00:18:07.200 To make that happen, I wrote a script that pulls the necessary information. The method follows a boilerplate structure to ensure clarity and conciseness throughout its function.
00:18:35.760 Within the script, I ensure documentation is available for user guidance. Creating a range of command styles with regular expressions facilitates interaction with the bot. This allows it to respond depending on user input accurately.
00:19:00.720 Additionally, there are various methods available within the context of this application to assist with querying and gathering relevant data. This helps streamline the process of obtaining information rapidly.
00:19:27.680 Next, we have a paging system, known as PagerDuty. This system ensures we have coverage, so someone is always on call to address issues as they arise.
00:19:50.160 It's beneficial to inquire who is on call, so I implemented a way to ask Claptrap who is currently responsible for monitoring. This functionality adheres to similar patterns established in previous scripts for consistency.
00:20:12.640 We also made the decision to automate announcements, notifying the team whenever someone comes on shift for monitoring. This helps ensure everyone is aware without needing to query the bot constantly.
00:20:39.680 Additionally, we rely heavily on New Relic for performance monitoring. It allows us to gauge the health of our servers and address slow performance issues. However, it can be challenging to keep track of which customers have active New Relic accounts.
00:21:05.680 By implementing a script that enables us to identify and find information about customer accounts, we can minimize the hassle of manually querying New Relic and gathering insights.
00:21:32.880 This allows us to effectively ask if a customer has a New Relic account and quickly obtain the necessary details to correlate back to their application.
00:22:00.320 As we are making developments, I wanted to conclude with a fun aspect. Our office environment often features shared audio speakers, and we frequently receive inquiries about the current song playing.
00:22:28.480 A fun script allows us to discern the current song's name by utilizing some form of audio recognition or track identification to provide quick answers.
00:22:58.320 Through interactions involving metadata about the songs being played, we generated an implementation that eagerly recommends information back to users within our chat application.
00:23:26.960 Encouraging a fashionable culture via data sharing and enthusiastic collaboration makes working with our tools much more enjoyable.
00:23:57.120 In conclusion, ChatOps has transformed our day-to-day tasks into more manageable and interactive experiences, which contributes significantly to morale and productivity within our team.
00:24:07.920 So the main takeaway from my presentation is to enjoy what you do while progressing iteratively through challenges. Since adopting ChatOps, I’ve shed 30 pounds, met an amazing partner, and now serve as CTO—things are going really well.
00:24:57.040 If anyone is utilizing Hubot, please reach out to me!
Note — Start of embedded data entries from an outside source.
import Literature.Analysis.OperatorTheory.PositiveKernelNormLogConvex
import Mathlib.Analysis.CStarAlgebra.Matrix
import Mathlib.Analysis.Matrix.Order
import Mathlib.Analysis.SpecialFunctions.ContinuousFunctionalCalculus.Rpow.Basic
import HarnessLib

/-!
# Convexity of the top eigenvalue of a diagonal congruence `D_t Q D_t` of a positive
# semidefinite matrix, and the secant bracket for its Hellmann–Feynman value — PROVED

Topic `Literature/Analysis/OperatorTheory`; companion of `PositiveKernelNormLogConvex.lean` (which
proves Kingman's LOG-convexity of the norm of positive-KERNEL operators and the secant bracket for a
function touching a convex function from below). Theorems only (no definition, no named fact).

## 1. The statement

Let `S` be a finite index set, `Q` a FIXED positive semidefinite real `S × S` matrix, and
`D_t = diagonal (d t)` a diagonal matrix whose entries depend on a parameter `t` ranging over a convex
set `D` (of any real vector space) in such a way that every `t ↦ d_c(t)²` is convex on `D`. Then the
ℓ²-operator norm

  `Λ₀(t) := ‖D_t Q D_t‖`  (Mathlib's `Matrix.Norms.L2Operator` norm = the norm of the operator on
  `EuclideanSpace ℝ S`; for the positive semidefinite matrix `D_t Q D_t` this is its LARGEST EIGENVALUE,
  by the Rayleigh–Ritz theorem [cite: HornJohnson2013, Thm. 4.2.2 (c)])

is a CONVEX function of `t` on `D` (`convexOn_l2_opNorm_diagonal_mul_mul_diagonal`; two-point form
`l2_opNorm_diagonal_mul_mul_diagonal_le`). Proof: write `Q = R R` with `R = Q^{1/2}` symmetric
(`CFC.sqrt`); then `D Q D = (R D)ᴴ (R D)`, so `‖D Q D‖ = ‖R D‖² = ‖(R D)ᴴ‖² = ‖D R‖²` (C⋆-identity and
`‖Aᴴ‖ = ‖A‖`), and `‖D R‖² = sup_{‖x‖ ≤ 1} ‖D R x‖² = sup_x Σ_c d_c² · (R x)_c²` is a pointwise supremum
of non-negative combinations of the convex functions `d_c²`, hence convex
[cite: HiriarturrutyLemarechal2001, §B.1.3 (e) and Prop. B.2.1.2 (PDF pp. 92, 95)] — the same
mechanism by which the largest eigenvalue `λ₁(M) = max {uᵀ M u : uᵀ u = 1}` is a convex function of a
symmetric matrix [cite: HiriarturrutyLemarechal2001, §D.5.1 (5.1.1) (PDF p. 191)]. No sign condition on
the `d_c` is needed; the corollary `convexOn_l2_opNorm_sqrt_congr` is the form `D_t = diag(√k_c(t))`
with `k_c ≥ 0` convex.

## 2. The secant bracket for the Hellmann–Feynman value (no differentiability of `Λ₀` needed)

For a unit vector `ψ` with `⟪ψ, D_β Q D_β ψ⟫ = Λ₀(β)` (a normalised top eigenvector) the function
`g(t) = ⟪ψ, D_t Q D_t ψ⟫` touches the convex function `Λ₀` from below at `β`; if the `d_c` are
differentiable at `β` then `g′(β) = ⟪ψ, (D′ Q D + D Q D′)(β) ψ⟫` (`hasDerivAt_inner_diagonal_mul_mul_diagonal`)
and the chords of `Λ₀` bracket it:

  `(Λ₀(β) - Λ₀(β-h))/h ≤ ⟪ψ, (D′QD + DQD′)(β) ψ⟫ ≤ (Λ₀(β+h) - Λ₀(β))/h`

(`secant_bracket_diagonal_mul_mul_diagonal`, general chords `…'` with `x₁ < x₂ ≤ β ≤ x₃ < x₄`), by
`secant_le_hasDerivAt_le_secant` of the companion file [cite: Dudley2002, §6.3 Cor. 6.3.3]. This is the
abstract form of the statement that the directional derivative of the largest eigenvalue is the maximum
of `uᵀ P u` over normalised top eigenvectors `u` [cite: HiriarturrutyLemarechal2001, §D.5.1 (5.1.3)
(PDF p. 191)]: in particular, when `Λ₀` IS differentiable at `β` its derivative equals the
Hellmann–Feynman value (`hasDerivAt_eq_of_touching`, `hasDerivAt_norm_eq_hellmannFeynman`), and when
moreover no `d_c(β)` vanishes and `D_β Q D_β ψ = Λ ψ`, the Hellmann–Feynman value has the closed form
`2Λ Σ_c (d_c′/d_c) ψ_c²` (`inner_deriv_congr_eq_of_eigenvector`), i.e. `Λ Σ_c (k_c′/k_c) ψ_c²` for
`d_c = √k_c`.

The operator-level plain (not logarithmic) brackets `norm_secant_bracket`, `norm_secant_bracket'` for a
family `t ↦ T t` of bounded operators on a real Hilbert space with `t ↦ ‖T t‖` convex are recorded on
the way (the companion file has the `log ‖T t‖` versions).

## 3. Why this file exists (application, by dictionary only)

Truncated transfer matrices of lattice gauge theory in a character basis have the shape
`W_S(β_t) = D(β_t) · Q · D(β_t)` with `Q = P_S V̂ P_S ⪰ 0` independent of the coupling `β_t` and
`D(β_t) = diag(√k_c(β_t))`, `k_c(β_t) = Π_links 2 I_{2j+1}(β_t)/β_t` a power series with non-negative
coefficients (hence convex); §1 says the top eigenvalue of `W_S` is convex in `β_t` for EVERY kept set
`S`, and §2 says that certified enclosures of it at `β_t - h, β_t, β_t + h` bracket the Hellmann–Feynman
value. Nothing about Bessel functions or lattice gauge theory is formalised here.

## 4. `‖A‖ = max |λ_j|` (so that "top eigenvalue" is by name)

For a real symmetric matrix, `|λ_j(A)| ≤ ‖A‖` for every eigenvalue (`abs_eigenvalues_le_l2_opNorm_real`,
test on a unit eigenvector) and `‖A‖ ≤ C` whenever all `|λ_j(A)| ≤ C` (`l2_opNorm_le_of_abs_eigenvalues_le`,
expand in Mathlib's orthonormal `eigenvectorBasis`); hence `‖A‖ = max_j |λ_j(A)|`
(`l2_opNorm_eq_abs_eigenvalues_of_isMax`) and, for `A ⪰ 0`, `‖A‖ = λ_max(A)`
(`l2_opNorm_eq_eigenvalues_of_posSemidef`) [cite: HornJohnson2013, Thm. 4.2.2 (c)]. A unit vector `ψ`
with `A ψ = Λ ψ`, `Λ ≥ λ_j(A)` for all `j`, realises the norm: `⟪ψ, op(A) ψ⟫ = ‖A‖ = Λ`
(`inner_toEuclideanCLM_eq_l2_opNorm_of_top_eigenvector`) — this discharges the hypothesis `htop` of §2–§3
from eigen-data (`secant_bracket_diagonal_mul_mul_diagonal_of_eigenvector`).

## Mathlib / tree search

Mathlib: `Matrix.l2_opNorm_conjTranspose_mul_self` (C⋆-identity for the ℓ²-operator norm),
`Matrix.l2_opNorm_conjTranspose`, `Matrix.toEuclideanCLM`, `Matrix.inner_toEuclideanCLM`, `CFC.sqrt`,
`EuclideanSpace.real_norm_sq_eq`, `IsLocalMin.hasDerivAt_eq_zero`; no convexity statement for the norm /
top eigenvalue of a parametrised matrix family (`lean search 'convexOn.*opNorm|eigenvalues.*[cC]onvex'`:
nothing relevant). Tree: `PositiveKernelNormLogConvex.lean` §2/§4 (`secant_le_hasDerivAt_le_secant`,
`secant_le_of_hasDerivAt`, `hasDerivAt_le_secant`).

## References

* J.-B. Hiriart-Urruty, C. Lemaréchal, *Fundamentals of Convex Analysis*, Springer 2001, §B.1.3 (e)
  (sums of largest eigenvalues are convex, as suprema of linear functions), Prop. B.2.1.2 (pointwise
  supremum of convex functions), §D.5.1 (largest eigenvalue: (5.1.1) variational formula, (5.1.3)
  subdifferential and directional derivatives). [HiriarturrutyLemarechal2001]
* R. A. Horn, C. R. Johnson, *Matrix Analysis*, 2nd ed., CUP 2013, Thm. 4.2.2 (Rayleigh quotient
  theorem). [HornJohnson2013]
* R. M. Dudley, *Real Analysis and Probability*, CUP 2002, §6.3 Cor. 6.3.3. [Dudley2002]
-/

noncomputable section
/-- **Initial forms.**  Let `Ψ, Q₀ : K[u]/(u^q) → K[u]/(u^q)` be `K`-linear with `Q₀` homogeneous of degree `−d`
(it maps weight-`m` homogeneous elements to weight-`(m − d)` homogeneous ones, kills those of weight `< d`, and respects
the filtration) and `R = Ψ − Q₀` raising the filtration by more (`wdegIdeal m → wdegIdeal (m − d + 1)`).  If every
`g ∈ ker Q₀` whose coefficients at the indices `𝓜` vanish is `0`, then so is every `z ∈ ker Ψ` with the same vanishing:
its initial form `g` (least-weight component) satisfies `Q₀ g = 0`. [folklore] -/
theorem eq_zero_of_initialForm {Ψ Q₀ : BoxQuot (Fin s) K q →ₗ[K] BoxQuot (Fin s) K q} {d : ℕ}
    (hQhom : ∀ m z, z ∈ whomog K s q ω m → d ≤ m → Q₀ z ∈ whomog K s q ω (m - d))
    (hQlow : ∀ m z, z ∈ whomog K s q ω m → m < d → Q₀ z = 0)
    (hQord : ∀ m z, z ∈ wdegIdeal K s q ω m → Q₀ z ∈ wdegIdeal K s q ω (m - d))
    (hR : ∀ m z, z ∈ wdegIdeal K s q ω m → (Ψ - Q₀) z ∈ wdegIdeal K s q ω (m - d + 1))
    {𝓜 : Set (Fin s →₀ ℕ)}
    (hc : ∀ g, Q₀ g = 0 → (∀ M ∈ 𝓜, coeff M (truncQ (Fin s) K q g) = 0) → g = 0)
    {z : BoxQuot (Fin s) K q} (hz : Ψ z = 0) (hcoef : ∀ M ∈ 𝓜, coeff M (truncQ (Fin s) K q z) = 0) : z = 0 := by
  by_contra hne
  obtain ⟨m₀, hzm, hg⟩ := exists_wComp_ne_zero ω hne
  set g := wComp K s q ω m₀ z with hgdef
  have hghom : g ∈ whomog K s q ω m₀ := wComp_mem_whomog ω m₀ z
  have hr : z - g ∈ wdegIdeal K s q ω (m₀ + 1) := sub_wComp_mem_wdegIdeal ω hzm
  -- `Q₀ z = −R z` is deep in the filtration
  have hQz : Q₀ z ∈ wdegIdeal K s q ω (m₀ - d + 1) := by
    have h1 := hR m₀ z hzm
    rw [LinearMap.sub_apply, hz, zero_sub] at h1
    simpa using (wdegIdeal K s q ω (m₀ - d + 1)).neg_mem h1
  -- hence `Q₀ g = 0`
  have hQg : Q₀ g = 0 := by
    rcases Nat.lt_or_ge m₀ d with hlt | hge
    · exact hQlow m₀ g hghom hlt
    · have hQr : Q₀ (z - g) ∈ wdegIdeal K s q ω (m₀ - d + 1) := by
        have := hQord (m₀ + 1) (z - g) hr
        have heq : m₀ + 1 - d = m₀ - d + 1 := by omega
        rwa [heq] at this
      have hQg' : Q₀ g ∈ wdegIdeal K s q ω (m₀ - d + 1) := by
        have : Q₀ g = Q₀ z - Q₀ (z - g) := by rw [map_sub, sub_sub_cancel]
        rw [this]
        exact Submodule.sub_mem _ hQz hQr
      exact eq_zero_of_mem_whomog_of_mem ω (hQhom m₀ g hghom hge) hQg'
  -- and the chosen coefficients of `g` vanish
  have hgcoef : ∀ M ∈ 𝓜, coeff M (truncQ (Fin s) K q g) = 0 := by
    intro M hM
    rw [hgdef, coeff_truncQ_wComp]
    split_ifs
    · exact hcoef M hM
    · rfl
  exact hg (hc g hQg hgcoef)

/-- The coordinate map at a finite set of indices. [folklore] -/
noncomputable def coordMap (K : Type*) [Field K] (s q : ℕ) (𝓜 : Finset (Fin s →₀ ℕ)) :
    BoxQuot (Fin s) K q →ₗ[K] (𝓜 → K) where
  toFun z M := coeff (M : Fin s →₀ ℕ) (truncQ (Fin s) K q z)
  map_add' z z' := by funext M; simp only [map_add, coeff_add, Pi.add_apply]
  map_smul' c z := by funext M; simp only [LinearMap.map_smul, coeff_smul, Pi.smul_apply, RingHom.id_apply]

/-- **Kernel bound by initial forms**: under the hypotheses of `eq_zero_of_initialForm` with a finite index set `𝓜`,
`dim_K ker Ψ ≤ #𝓜`. [folklore] -/
theorem finrank_ker_le_card_of_initialForm {Ψ Q₀ : BoxQuot (Fin s) K q →ₗ[K] BoxQuot (Fin s) K q} {d : ℕ}
    (hQhom : ∀ m z, z ∈ whomog K s q ω m → d ≤ m → Q₀ z ∈ whomog K s q ω (m - d))
    (hQlow : ∀ m z, z ∈ whomog K s q ω m → m < d → Q₀ z = 0)
    (hQord : ∀ m z, z ∈ wdegIdeal K s q ω m → Q₀ z ∈ wdegIdeal K s q ω (m - d))
    (hR : ∀ m z, z ∈ wdegIdeal K s q ω m → (Ψ - Q₀) z ∈ wdegIdeal K s q ω (m - d + 1))
    (𝓜 : Finset (Fin s →₀ ℕ))
    (hc : ∀ g, Q₀ g = 0 → (∀ M ∈ 𝓜, coeff M (truncQ (Fin s) K q g) = 0) → g = 0) :
    Module.finrank K (LinearMap.ker Ψ) ≤ 𝓜.card := by
  set lam : LinearMap.ker Ψ →ₗ[K] (𝓜 → K) := (coordMap K s q 𝓜) ∘ₗ (LinearMap.ker Ψ).subtype with hlam
  have hinj : Function.Injective lam := by
    rw [injective_iff_map_eq_zero]
    intro z hz0
    have hcoef : ∀ M ∈ (𝓜 : Set (Fin s →₀ ℕ)), coeff M (truncQ (Fin s) K q (z : BoxQuot (Fin s) K q)) = 0 := by
      intro M hM
      have := congrFun hz0 ⟨M, Finset.mem_coe.mp hM⟩
      exact this
    have := eq_zero_of_initialForm ω hQhom hQlow hQord hR (𝓜 := (𝓜 : Set (Fin s →₀ ℕ)))
      (fun g hg hgc => hc g hg fun M hM => hgc M (Finset.mem_coe.mpr hM)) (LinearMap.mem_ker.mp z.2) hcoef
    exact Subtype.ext this
  have h1 := LinearMap.finrank_le_finrank_of_injective hinj
  rwa [Module.finrank_fintype_fun_eq_card, Fintype.card_coe] at h1

end InitialForm

end Summit.ResolutionOfSingularities.KangarooAtlas.Mizutani
import Summits.QuantumFields.YangMills.Theorems.BalabanUVNodesN15TwoSpacingGluingCurvedKnitCovariantAveragingDefectRows
import Summits.QuantumFields.YangMills.Theorems.BalabanUVNodesN15TwoSpacingGluingCurvedKnitGradientDefectCap
import Summits.QuantumFields.YangMills.Theorems.BalabanUVNodesN15TwoSpacingGluingCurvedKnitCovariantLandauEtaDefect
import Summits.QuantumFields.YangMills.Theorems.BalabanUVNodesN15BackgroundV1MeanGaugeLetters
import Summits.QuantumFields.YangMills.Theorems.BalabanUVNodesN15TwoSpacingGluingNeumannKnit
import HarnessLib

/-!
# N15 = NE2 — dag-n15-a g33, PROGRAMME (P-R)₄ «ALL FOUR ENTRIES OF (3.42) FOR THE (P-R) FAMILY», (R4): THE TWO-GRID η-DEFECT OF EVERY FLAT JET COMPONENT `∇_j ∘ X_r` OF THE (P-R) GLUED
# PROPAGATORS — Bałaban's WHOLE covariant summand `P = N_L ⊗ 1 − N_V^Q − N_V^R` live — rate-capped over (R2) `one_idef_jet_cvGlued_cap`, the six `N_V^R` cut rows DISPLAYED exactly as in
# n15-c∕206 (n15-c∕190 `sfq_idef_jet_cvGlued`'s text at `P_r`, with n15-c∕206's Landau handling letter for letter)
# (dag-n15-a g33, (R4); node N15 = NE2; `--supports stmt-QuantumFields-27366 --as helper`, count-neutral; one theorem; imports (R2), n15-c∕206, n15-c∕190's parents)

WHY.  The covariant-gradient entries 1–2 of (3.42) for a glued family are assembled (dag-n15-a FILE 144 ∕ n15-c∕195) from the two-grid η-defects of the FLAT jets `𝔇(∇′_j∘G′, ∇_j∘G)` —
FILE 138 generic, n15-c∕190 for the (P-Q) family.  For the (P-R) family (n15-c∕207a's pair `(X′_r, X_r)`; (t2) F2) the summand carries the Landau perturbation `N_V^R`, whose rows have
their own rate ([Balaban1985BackgroundPropagators] (3.49)) — hence (R2)'s cap, exactly as n15-c∕209 → 206 for entry 0.  THIS FILE = n15-c∕190's statement and proof text at
`P := N_L ⊗ 1 − N_V^Q − N_V^R`, `N_V := N_V^Q + N_V^R` (both grids) over (R2), with n15-c∕206's (P-R) hunks applied LETTER FOR LETTER: the `N_V^Q` rows discharged (187b), the six `N_V^R`
cut rows (near ∕ far × coarse ∕ fine ∕ two-grid, letters `R_R, θ_R, o_R, r_{D,R}`) DISPLAYED at the theorem's rate `δ ≤ δ_cap` and added by `HasMaj.add` ∕ `idef_add` after distributing the
cut-offs (`csplit`); n15-c∕211 §1 `cv_landauRows_of_global` turns 207b's three global rows into these six (the sequel (R7) does so).

THE RESULT ★★ `sfqr_idef_jet_cvGlued (hδcap)`: `∃ δ ≤ δ_cap, w₀, R₀, θ₀, R₁ > 0, D`, for every index, refinement, jet index `j = ±μ`, trace-form coordinates, skew `A′` in FILE 130's C² window
at scale `r_A ≤ 1`, Landau letters `R_R, θ_R, o_R, r_{D,R} ≥ 0` with 206's two scale conditions, the six displayed `N_V^R` cut rows, transporter sizes `K, K₁ ≤ 1`:
`𝔇(∇′_j ∘ X′_r, ∇_j ∘ X_r) ≤ D·((L^k)^{−1∕16} + S(1+|J⊕J|)η + 2R₁(20η + 4λc_Φr_Aη) + (o_R + r_{D,R}))·e^{−(δ∕16)d}` — 206's bracket.  Sequel: (R6) the covariant-gradient entries.

HONEST FRAMING ∕ LIMITS.  MODEL operator ∕ class ∕ pairing ∕ carriers of dag-n15-c (doubled-torus cover, global small-field gauge, (3.36) replaced by all mixed second differences, `Q(U)` =
main term (125) of [B7] (124), flat jets, crude constants); the six `N_V^R` rows are HYPOTHESES; NOT [Balaban1985BackgroundPropagators] Thm 3.1 ∕ 3.14 as printed and no estimate of
Bałaban's; NE2⁺ NOT PRINTED here; N15 of record untouched (DISCHARGED AS CONSUMED, p687738) — no re-pin, no count moved; K3⁸ OPEN; one finite 𝕋⁴ at fixed ε per index — NOT infinite
volume ∕ OS ∕ mass gap ∕ Clay.  `set_option maxHeartbeats 1600000 in` = 190's budget.  Restate-immune (no Theses import).
-/

noncomputable section

open scoped BigOperators Matrix

namespace Summit.QuantumFields.YangMills.BalabanUVNodes.N15.Gluing


open Literature.MathematicalPhysics.QuantumFieldTheory.Balaban1983to89
open Literature.MathematicalPhysics.QuantumFieldTheory.Balaban1983to89.B11SectG (BlockNorm HasMaj)
open Literature.MathematicalPhysics.QuantumFieldTheory.Balaban1983to89.T4EtaRateDefect (idef idef_add)
open Literature.MathematicalPhysics.QuantumFieldTheory.Balaban1983to89.T4EtaRateCoeffDefect (pull)
open Literature.MathematicalPhysics.QuantumFieldTheory.Balaban1983to89.B6Prop26Gluing (mulOp mulOp_apply)
open Literature.MathematicalPhysics.QuantumFieldTheory.Balaban1983to89.B6UnitTorusCarrier (unitTorusGeo unitTorusGeo_dist_nonneg)
open Literature.MathematicalPhysics.QuantumFieldTheory.Balaban1983to89.B5Prop11Plancherel (Tor fine unitVec)
open Literature.MathematicalPhysics.QuantumFieldTheory.King1986.Torus (blockOf)
open Literature.Barriers.QuantumFields (traceForm)
open Literature.MathematicalPhysics.QuantumFieldTheory.Balaban1983to89.Beta.AveragingCorrectionJets (adCLM)
open Summit.QuantumFields.YangMills.BalabanUVNodes.N15.BackgroundLayer (covLapM tCoefA tCoefC gavgM gaugeLetters_of_mean fgrad bgrad)
open Summit.QuantumFields.YangMills.BalabanUVNodes.N15.VectorPiece (bshiftEquiv kingPr kingPrV kingPrV_bshiftEquiv_pow fibre_conn_kingPrV bshiftEquiv_comm)
open Summit.QuantumFields.YangMills.BalabanUVNodes.N15.MatrixSpecies (mmulOp coordMat basisConst basisConst_nonneg liftBlk liftMap liftEquiv)
open Summit.QuantumFields.YangMills.BalabanUVNodes.N15.TwoGrid (chiCube abs_chiCube_le_one chiCube_kingPrV)
open Summit.QuantumFields.YangMills.BalabanUVNodes.N15.CurvedSpecies (gaugePair expTrField curvCoefC_one curvCoefA_one twoSidedLetters_curvCoef_one_of_meanGauge
  coordMat_adCLM_transpose_eq_neg_of_conjTranspose exp_smul_unitary_of_conjTranspose)
open Summit.QuantumFields.YangMills.BalabanUVNodes.N15.CovAvg (holPath norm_holPath_two_grid_le)
open Literature.NumberTheory.Sieve.SquarefreeSums (exp_sub_one_le_two_mul)

variable {d : ℕ}

section Defect

open scoped Matrix.Norms.L2Operator

variable {L : ℕ} [NeZero L]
I’d love to hear about your experiences. Here’s my contact info: joshuailsmachine.com and don’t forget to enjoy our technical pickles!
00:25:22.400 Are there any questions?
00:25:31.440 Regarding the question about my gaming adventures, I have unfortunately not played Borderlands 2 yet, but I look forward to it once I return to the office.
00:26:07.440 There was also a question about keeping the bot active. We use ‘god’ for monitoring the process, which ensures it stays alive, but disconnections can still occur occasionally, something I'm actively working on.
00:26:36.960 If there are no more questions, I want to express my gratitude to you all for being such an engaging audience.